A collective of some of the dishes from Scotch and Rye. Image: Sandy McCook/DC Thomson
A collective of some of the dishes from Scotch and Rye. Image: Sandy McCook/DC Thomson

Trips to Inverness mean one thing to me – I get to see one of my best friends Kelly.

We met on Instagram during the pandemic, connecting over food of course, and quite honestly she’s become someone I would regard as a very, very good friend.

What I find even more incredible about our connection is how much we have in common. Our family situations are similar, we like a lot of the same things, and, our obsession with posting pictures of our food online is one that only those in the Instagram world will understand.

Scotch and Rye is located in the centre of Inverness. Image: Sandy McCook/DC Thomson

I’d been in Inverness at a food and drink conference she was speaking at and figured a post event dinner was a must.

We arranged to meet at Scotch and Rye that Thursday night where her partner Adam would join us.

When you dine with foodies, you know majority of the conversation is going to be centred around the food you eat. And it absolutely was when we visited.

Inside the restaurant on Queensgate. Image: Sandy McCook/DC Thomson

Scotch and Rye

Kelly assured me Scotch and Rye was a good choice for a casual bite to eat, so we met at the Queensgate venue around 7pm.

It wasn’t overly busy, but there were a few groups of people scattered throughout. The brand’s name lit up in bold bulb lighting caught my eye, as did the DJ decks that were covered on this occasion.

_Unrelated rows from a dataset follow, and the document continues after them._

import Summits.QuantumFields.BalabanUV.Beta.GAN24.CoarseGaugeSourceResponse
import Summits.QuantumFields.BalabanUV.Beta.GAN24.MultiplierVertexBondSum
import Summits.QuantumFields.BalabanUV.Beta.CombChartHColumnWard
import Summits.QuantumFields.BalabanUV.Beta.CombChartWardSockets

/-!
# `BalabanUV.Beta.GAN24.ColumnResponseOfWardLetters` — binder row G-an2-4 ∕ (CONV-C), TRANSFER-III («slot the chain», the OWNER gan24-p1's
# `TRANSFER-III-SIZING.v0_7.md` §3(a), second option; R-gan24p1-g46-2): **THE SINGLE-COORDINATE COLUMN RESPONSES OF A PACKED KERNEL FROM ITS TWO
# COLUMN WARD LETTERS ALONE** — road-P2 g41's `CoarseGaugeSourceResponse` §2–§4 RE-CUT OVER A GENERIC KERNEL `X` WITH DISPLAYED LETTERS, and the
# instance at the COMB-CHART resolvents `G′_j = GcombSh Lc j` of row D1's literal of record (III′)
# (G-an2-4 CRUX TEAM (2), leaf prover `b2b-balaban-gan24-formalise-leaf-02`, gen 78)

NOT IN PRINT; OUR BOOKKEEPING ([folklore] `tsum` bookkeeping BY NAME over road-P2 g41's generic §1 (`summable_bdd_mul`, `tsum_mul_coarseDiv_eq`,
`tsum_mul_gaugeWt`, `blk_add_unitVec_apply`, `tsum_coord_fibre`), gan24-leaf-14's `MultiplierVertexBondSum.summable_exp_coarse ∕ abs_colM_le_fine`, and — for
the instance — an2's (III′) letters `CombChartHColumnWard.colH_ward_GcombSh`, `CombChartWardSockets.colM_GcombSh_ward`, `CombChartStepJets.decays_GcombSh`;
0 `def`, 0 cited fact, 0 `def … : Prop`, 0 sorry).
HONEST FRAMING (cell contract, verbatim): «discharging `BetaPertH` makes Bałaban's UV stability UNCONDITIONAL — a real constructive-QFT result; it is NOT the
continuum limit and NOT the Clay problem.»  HONEST DEPENDENCY (verbatim): «continuum YM on T⁴ ⇐ BetaPertH ∧ nine spine estimates (0/9 proved); BetaPertH ⇐
(D1) ∧ (D4) ∧ CAP+tail; G-an2-4 gates asym, D1 and NE2/3/4.»

WHY.  Road-P2's `CoarseGaugeSourceResponse` (the (S) row ∕ (W-γ) of the (α-0) chain: «a multiplier source depending on one coordinate is answered on the
exit bonds of its slabs only, and not at all on the multiplier legs») is stated for the chart-(II)∕(E) resolvent `G_j = coDressKBmAt ρ Lc (KInvStep Lc j)`;
its proof reads `G_j` through exactly two letters — d1-leaf-07's `ℋ`-column Ward law `colH_ward_KInvStep_all` and an1's multiplier-column Ward law
`colM_coDressKBmAt_KInvStep_ward` — plus the summability of the source series.  The literal OF RECORD (III′) `JsB12CombShSym` runs the SAME slotted
constructors at the comb-chart resolvents `G′_j = GcombSh Lc j = coDressKAt ρ_c Lc (Gsym Lc j)` (`CombChartStepJets`), for which an2 typed both letters
with the SAME constant `cH_j = (stepScale d Lc j · Lc^{d+1})⁻¹` (`colH_ward_GcombSh`, `colM_GcombSh_ward`).  This file states the responses ONCE over the
letters, so that (E) (road-P2's file, not restated) and (III′) (§4) are instances.

WHAT (generic `d`, blocking `Lc ≥ 1`, a packed kernel `X : MKer (d+1) (Fib d)`, a real constant `cH`):
* §1 `summable_colH_of_decays`, `summable_colM_of_decays` — the source series of the `ℋ`- and multiplier columns of a kernel with `Decays X C m`, `m > 0`, are summable.
* §2 THE LETTERS (displayed hypotheses): (S-H) `∀ μ κ u, Summable (y ↦ colH X Lc μ y κ u)`, (W-H) `∀ y κ u, Σ_μ (colH X Lc μ (y − e_μ) κ u − colH X Lc μ y κ u) = cH·gaugeWt Lc y κ u`,
  (S-M) `∀ μ ρ w, Summable (y ↦ colM X Lc μ y ρ w)`, (W-M) `∀ y ρ w, Σ_μ (colM X Lc μ (y − e_μ) ρ w − colM X Lc μ y ρ w) = 0`.  Under them, VERBATIM twins of road-P2's §2–§4:
  **`sum_tsum_coarseGrad_colH_of_ward`** (`Σ_μ Σ'_y (φ(y+e_μ) − φ(y))·colH X Lc μ y κ u = cH·(φ(blk Lc (u+e_κ)) − φ(blk Lc u))`, bounded `φ`), `sum_tsum_coarseGrad_colM_of_ward` (`= 0`),
  `tsum_coordGrad_colH_of_ward`, **`tsum_slab_colH_of_ward`** (`Σ'_y 𝟙[y_a = t]·colH X Lc a y κ u = cH·𝟙[κ = a ∧ u_a % Lc = Lc−1 ∧ (blk u)_a = t]`), `tsum_slab_colM_of_ward` (`= 0`),
  **`tsum_coord_colH_of_ward`** (`Σ'_y f(y_a)·colH X Lc a y κ u = cH·𝟙[κ = a ∧ u_a % Lc = Lc−1]·f((blk u)_a)`, bounded `f : ℤ → ℝ`), **`tsum_coord_colM_of_ward`** (`= 0`), `hasSum_coord_colM_of_ward`.
* §3 THE LETTERS PASS TO THE UNITS-RESCALED KERNEL `unitK s_f s_m X` (the dressed steps `X̃` of the chain): `colH_ward_unitK` (constant `s_f·s_m·cH`), `colM_ward_unitK` (`0`),
  `shiftK_unitK_of_shiftK` ((TG)).
* §4 THE (III′) INSTANCE `X := GcombSh Lc j` (every `j`; letters BY NAME): `summable_source_colH_GcombSh`, `summable_source_colM_GcombSh`, **`tsum_coord_colH_GcombSh`**
  (constant `cH_j`), `tsum_slab_colH_GcombSh`, **`tsum_coord_colM_GcombSh`**, `hasSum_coord_colM_GcombSh`.
Asserts NO value of any table; a statement about typed resolvents only; discharges NOTHING of (S) ∕ (W-γ) ∕ (C) ∕ (C)sym ∕ (Q-L) ∕ the S-slot `(hS, hSall)` ∕ the W-slot
`(hW, hWall)` at (E) or (III′); NEVER «G-an2-4 closed» as (CONV-C); NOT D1, NOT `BetaPertH`, NOT continuum, NOT Clay.  2026-08-25; no existing file touched.
-/

noncomputable section

open Finset
open scoped BigOperators
open Literature.MathematicalPhysics.QuantumFieldTheory
open Literature.MathematicalPhysics.QuantumFieldTheory.Balaban1983to89
open Literature.MathematicalPhysics.QuantumFieldTheory.Balaban1983to89.Beta
open B12Sec2to5 (l1)
open B6BondElimination (unitVec unitVec_apply)
open ExpKernelCalculus (Site MKer Decays shiftK summable_exp_shift)
open AveragingContours (blk)
open OneStepResolventKernel (Fib)
open OneStepKernelFamily (colH abs_colH_le)
open SecondOrderResponse (colM)
open Summit.QuantumFields.BalabanUV.Beta.BorderedHessian (stepScale)
open Summit.QuantumFields.BalabanUV.Beta.KernelWardRelative (gaugeWt)
open Summit.QuantumFields.BalabanUV.Beta.HessKerDressedUnits (unitK colH_unitK)
open Summit.QuantumFields.BalabanUV.Beta.GAN24.MultiplierZeroMass (colM_unitK)
open Summit.QuantumFields.BalabanUV.Beta.GAN24.CoarseGaugeSourceResponse (summable_bdd_mul tsum_mul_coarseDiv_eq tsum_mul_gaugeWt
  blk_add_unitVec_apply tsum_coord_fibre)
open Summit.QuantumFields.BalabanUV.Beta.GAN24.MultiplierVertexBondSum (summable_exp_coarse abs_colM_le_fine)
open Summit.QuantumFields.BalabanUV.Beta.CombChartStepJets (GcombSh decays_GcombSh)
open Summit.QuantumFields.BalabanUV.Beta.CombChartHColumnWard (colH_ward_GcombSh)
open Summit.QuantumFields.BalabanUV.Beta.CombChartWardSockets (colM_GcombSh_ward)

namespace Summit.QuantumFields.BalabanUV.Beta.GAN24.ColumnResponseOfWardLetters

variable {d : ℕ} {Lc : ℕ}

/-! ## §1 The source series of the columns of a decaying kernel are summable -/

/-- [folklore] **SUMMABLE `ℋ`-COLUMN SOURCE SERIES**: for `Decays X C m` (`m > 0`) and every fine field leg `(κ, u)`, `y ↦ colH X Lc μ y κ u` is summable
(`|colH X Lc μ y κ u| ≤ C·e^{−m|u − Lc•y|₁}`, a subseries of the lattice exponential). -/
theorem summable_colH_of_decays [NeZero Lc] {X : MKer (d + 1) (Fib d)} {C m : ℝ} (hX : Decays X C m) (hm : 0 < m) (μ κ : Fin (d + 1)) (u : Site (d + 1)) :
    Summable fun y : Site (d + 1) => colH X Lc μ y κ u := by
  refine Summable.of_norm_bounded (g := fun y : Site (d + 1) => C * Real.exp (-m * l1 (u - (Lc : ℤ) • y)))
    ((summable_exp_coarse (N := Lc) hm u).mul_left C) fun y => ?_
  rw [Real.norm_eq_abs]
  exact abs_colH_le hX μ y κ u

/-- [folklore] **SUMMABLE MULTIPLIER-COLUMN SOURCE SERIES**: for `Decays X C m` (`m > 0`) and every coarse multiplier leg `(ρ, w)`, `y ↦ colM X Lc μ y ρ w` is summable
(`|colM X Lc μ y ρ w| ≤ C·e^{−m|w − y|₁}`, gan24-leaf-14's fine-units bound). -/
theorem summable_colM_of_decays [NeZero Lc] {X : MKer (d + 1) (Fib d)} {C m : ℝ} (hX : Decays X C m) (hm : 0 < m) (μ ρ : Fin (d + 1)) (w : Site (d + 1)) :
    Summable fun y : Site (d + 1) => colM X Lc μ y ρ w := by
  refine Summable.of_norm_bounded (g := fun y : Site (d + 1) => C * Real.exp (-m * l1 (w - y)))
    ((summable_exp_shift hm w).mul_left C) fun y => ?_
  rw [Real.norm_eq_abs]
  exact abs_colM_le_fine hX hm.le μ y ρ w
import Summits.FinalStateConjecture.FinalStateConjecture.Theorems.UniformPhotonSphereChannels.Negative.CauchyC3
import Summits.FinalStateConjecture.FinalStateConjecture.Theorems.UniformPhotonSphereChannels.Negative.Cutoff
import Summits.FinalStateConjecture.FinalStateConjecture.Theorems.PhotonSphereChannelsRWPotential
import Literature.Geometry.Lorentzian.ReggeWheelerTortoise

/-!
# Crux `UniformPhotonSphereChannels` (K1), negative side — the witness: bump data, the even
# solution, and the size of the data energy

Support file of the standing disprover of item stmt-FinalStateConjecture-10045.

* `exists_data`: smooth bump data `g` supported in `(−ρ − 7M/10, −ρ − M/2)` and `= 1` on
  `[−ρ − 13M/20, −ρ − 11M/20]`;
* `exists_solution`: for the spin-1 Regge–Wheeler potential `V = L(1 − 2M/r)/r²` (bounded by
  `L/4M²`, smooth) the global even `C³` solution with data `(g, 0)` and its light cone
  (`Blindness.exists_even_solution_C3`);
* `data_energy_ge`: the tortoise energy of the data dominates `L · G₂`,
  `G₂ = ∫ (1 − 2M/r) g²/r² > 0` independent of `L` (`data_weight_pos`). [folklore]
-/

namespace Summit.FinalStateConjecture.FinalStateConjecture.Theorems

open Set Filter Topology MeasureTheory intervalIntegral Literature.Geometry.Lorentzian.ReggeWheeler

noncomputable section

namespace WaveDefect

open WaveEnergy

/-- **Bump data** placed at tortoise distance `≈ 3M/5` inside `x = −ρ`. -/
theorem exists_data (M ρ : ℝ) (hM : 0 < M) : ∃ g : ℝ → ℝ, ContDiff ℝ 3 g ∧ HasCompactSupport g ∧
    (∀ x, x ∉ Ioo (-ρ - 7 / 10 * M) (-ρ - 1 / 2 * M) → g x = 0) ∧
    (∀ x, x ∈ Icc (-ρ - 13 / 20 * M) (-ρ - 11 / 20 * M) → g x = 1) := by
  obtain ⟨g, hg, hgc, hg0, hg1⟩ := exists_bump (-ρ - 3 / 5 * M) (R := M / 10) (by positivity)
  refine ⟨g, hg, hgc, fun x hx => hg0 x ?_, fun x hx => hg1 x ?_⟩
  · rwa [show -ρ - 3 / 5 * M - M / 10 = -ρ - 7 / 10 * M by ring,
      show -ρ - 3 / 5 * M + M / 10 = -ρ - 1 / 2 * M by ring]
  · rwa [show -ρ - 3 / 5 * M - M / 10 / 2 = -ρ - 13 / 20 * M by ring,
      show -ρ - 3 / 5 * M + M / 10 / 2 = -ρ - 11 / 20 * M by ring]

/-- The spin-1 Regge–Wheeler potential is smooth, non-negative and bounded by `L/4M²`. -/
theorem rwPotentialOne_props {M : ℝ} {r : ℝ → ℝ} (h : IsTortoiseRadius M r 0) {L : ℝ}
    (hL : 0 ≤ L) :
    ContDiff ℝ 2 (fun x => (1 - 2 * M / r x) * (L / r x ^ 2)) ∧
    (∀ x, 0 ≤ (1 - 2 * M / r x) * (L / r x ^ 2)) ∧
    (∀ x, |(1 - 2 * M / r x) * (L / r x ^ 2)| ≤ L / (4 * M ^ 2)) := by
  have hM := h.mass_pos
  have hr2 : ContDiff ℝ 2 r := by
    have := tortoise_contDiff hM h.two_mul_lt h.hasDerivAt h.center 2
    simpa using this
  have hr0 : ∀ x, r x ≠ 0 := fun x => (h.pos x).ne'
  have hV0 : ∀ x, 0 ≤ (1 - 2 * M / r x) * (L / r x ^ 2) := fun x =>
    mul_nonneg (h.deriv_pos x).le (div_nonneg hL (sq_nonneg _))
  refine ⟨(contDiff_const.sub (contDiff_const.div hr2 hr0)).mul
      (contDiff_const.div (hr2.pow 2) fun x => pow_ne_zero 2 (hr0 x)), hV0, fun x => ?_⟩
  rw [abs_of_nonneg (hV0 x)]
  have h1 : 1 - 2 * M / r x ≤ 1 := (h.deriv_lt_one x).le
  have h2 : L / r x ^ 2 ≤ L / (4 * M ^ 2) := by
    apply div_le_div_of_nonneg_left hL (by positivity)
    have := h.two_mul_lt x
    nlinarith
  calc (1 - 2 * M / r x) * (L / r x ^ 2) ≤ 1 * (L / r x ^ 2) :=
        mul_le_mul_of_nonneg_right h1 (div_nonneg hL (sq_nonneg _))
    _ ≤ L / (4 * M ^ 2) := by rw [one_mul]; exact h2

/-- **The even solution with bump data** for the spin-1 Regge–Wheeler potential. -/
theorem exists_solution {M : ℝ} {r : ℝ → ℝ} (h : IsTortoiseRadius M r 0) {L : ℝ} (hL : 0 ≤ L)
    {ρ : ℝ} {g : ℝ → ℝ} (hg : ContDiff ℝ 3 g)
    (hg0 : ∀ x, x ∉ Ioo (-ρ - 7 / 10 * M) (-ρ - 1 / 2 * M) → g x = 0) :
    ∃ ψ : ℝ → ℝ → ℝ, ContDiff ℝ 3 (Function.uncurry ψ) ∧
      (∀ t x, iteratedDeriv 2 (fun τ => ψ τ x) t - iteratedDeriv 2 (ψ t) x
        + (1 - 2 * M / r x) * (L / r x ^ 2) * ψ t x = 0) ∧
      (∀ x, ψ 0 x = g x) ∧ (∀ x, deriv (fun τ => ψ τ x) 0 = 0) ∧
      (∀ t x, ψ (-t) x = ψ t x) ∧
      (∀ t x, (x < (-ρ - 7 / 10 * M) - |t| ∨ (-ρ - 1 / 2 * M) + |t| < x) → ψ t x = 0) := by
  obtain ⟨hV2, -, hVb⟩ := rwPotentialOne_props h hL
  exact Blindness.exists_even_solution_C3 (V := fun x => (1 - 2 * M / r x) * (L / r x ^ 2))
    hV2 hVb hg fun x hx => hg0 x fun hx' => hx (Ioo_subset_Icc_self hx')

/-- **The data weight `G₂ = ∫ (1 − 2M/r) g²/r²` is positive.** -/
theorem data_weight_pos {M : ℝ} {r : ℝ → ℝ} (h : IsTortoiseRadius M r 0) {ρ : ℝ} {g : ℝ → ℝ}
    (hg : ContDiff ℝ 3 g) (hg1 : ∀ x, x ∈ Icc (-ρ - 13 / 20 * M) (-ρ - 11 / 20 * M) → g x = 1) :
    0 < ∫ x in (-ρ - 4 / 5 * M)..(-ρ - 2 / 5 * M), (1 - 2 * M / r x) * (1 / r x ^ 2) * g x ^ 2 := by
  have hM := h.mass_pos
  obtain ⟨-, hV0, -⟩ := rwPotentialOne_props h zero_le_one
  have hVpos : ∀ x, 0 < (1 - 2 * M / r x) * (1 / r x ^ 2) := fun x =>
    mul_pos (h.deriv_pos x) (div_pos one_pos (pow_pos (h.pos x) 2))
  have hfc : Continuous fun x => (1 - 2 * M / r x) * (1 / r x ^ 2) * g x ^ 2 := by
    have hr := h.continuous
    have hr0 : ∀ x, r x ≠ 0 := fun x => (h.pos x).ne'
    exact ((continuous_const.sub (continuous_const.div hr hr0)).mul
      (continuous_const.div (hr.pow 2) fun x => pow_ne_zero 2 (hr0 x))).mul (hg.continuous.pow 2)
  have hf0 : ∀ x, 0 ≤ (1 - 2 * M / r x) * (1 / r x ^ 2) * g x ^ 2 := fun x =>
    mul_nonneg (hV0 x) (sq_nonneg _)
  have hsub : ∫ x in (-ρ - 13 / 20 * M)..(-ρ - 11 / 20 * M), (1 - 2 * M / r x) * (1 / r x ^ 2) * g x ^ 2
      ≤ ∫ x in (-ρ - 4 / 5 * M)..(-ρ - 2 / 5 * M), (1 - 2 * M / r x) * (1 / r x ^ 2) * g x ^ 2 :=
    intervalIntegral_mono_of_nonneg hfc hf0 (by linarith) (by linarith) (by linarith)
  refine lt_of_lt_of_le ?_ hsub
  refine intervalIntegral.intervalIntegral_pos_of_pos_on (hfc.intervalIntegrable _ _) ?_ (by linarith)
  intro x hx
  rw [hg1 x (Ioo_subset_Icc_self hx), one_pow, mul_one]
  exact hVpos x

/-- **The tortoise energy of the data dominates `L · G₂`.** -/
theorem data_energy_ge {M : ℝ} {r : ℝ → ℝ} (h : IsTortoiseRadius M r 0) (L : ℝ)
    {ρ : ℝ} {g : ℝ → ℝ} (hg : ContDiff ℝ 3 g) :
    L * ∫ x in (-ρ - 4 / 5 * M)..(-ρ - 2 / 5 * M), (1 - 2 * M / r x) * (1 / r x ^ 2) * g x ^ 2
      ≤ ∫ x in (-ρ - 4 / 5 * M)..(-ρ - 2 / 5 * M),
          (deriv g x ^ 2 + (1 - 2 * M / r x) * (L / r x ^ 2) * g x ^ 2) := by
  have hM := h.mass_pos
  have hr := h.continuous
  have hr0 : ∀ x, r x ≠ 0 := fun x => (h.pos x).ne'
  have hV1c : Continuous fun x => (1 - 2 * M / r x) * (1 / r x ^ 2) :=
    (continuous_const.sub (continuous_const.div hr hr0)).mul
      (continuous_const.div (hr.pow 2) fun x => pow_ne_zero 2 (hr0 x))
  have hVc : Continuous fun x => (1 - 2 * M / r x) * (L / r x ^ 2) :=
    (continuous_const.sub (continuous_const.div hr hr0)).mul
      (continuous_const.div (hr.pow 2) fun x => pow_ne_zero 2 (hr0 x))
  have hg'c : Continuous (deriv g) := hg.continuous_deriv (by norm_num)
  rw [← intervalIntegral.integral_const_mul]
  refine intervalIntegral.integral_mono_on (by linarith)
    ((continuous_const.mul (hV1c.mul (hg.continuous.pow 2))).intervalIntegrable _ _)
    (((hg'c.pow 2).add (hVc.mul (hg.continuous.pow 2))).intervalIntegrable _ _) fun x _ => ?_
  have hid : L * ((1 - 2 * M / r x) * (1 / r x ^ 2) * g x ^ 2)
      = (1 - 2 * M / r x) * (L / r x ^ 2) * g x ^ 2 := by ring
  rw [hid]
  linarith [sq_nonneg (deriv g x)]

end WaveDefect

end

end Summit.FinalStateConjecture.FinalStateConjecture.Theorems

The Scotch & Rye sign can’t be missed. Image: Sandy McCook/DC Thomson

We were shown to our table and advised of any dishes they didn’t have.

The menu boasts all sorts of American-inspired options including chicken wings, nachos, fried pickles, jalapeno poppers and fried cheese to name a few of the starters. There’s burgers galore on the main offering, as well as hot dogs, steak sandwiches, ribs, mac and cheese and a meatball sub on the ‘comfort food’ section.

The food

Hungry after a busy day, we ordered a starter each to share. Nachos with chilli (£7.50), southern fried chicken goujons (£6) and cauliflower wings (£7) all made the cut.

I’d sought reassurance on the goujons being homemade, to which our server checked with the kitchen and confirmed.

Cauliflower wings with a salad. Image: Sandy McCook/DC Thomson

Adam’s Dog Falls Brewery beer tasted fresh and crisp, while Kelly and I sipped our Diet Cokes while we waited. It was around 10 minutes later that our food arrived and we tore in.

The crunchy tortillas were topped with sour cream, guacamole and nacho cheese and the portion was a substantial size for one person.

I have a real appreciation for good chilli, as I make a hell of a good one myself, so I was happy a reasonable amount of spice had been used. I have noticed more and more venues now no longer offer salsa with nachos, but to me, this should a mandatory addition.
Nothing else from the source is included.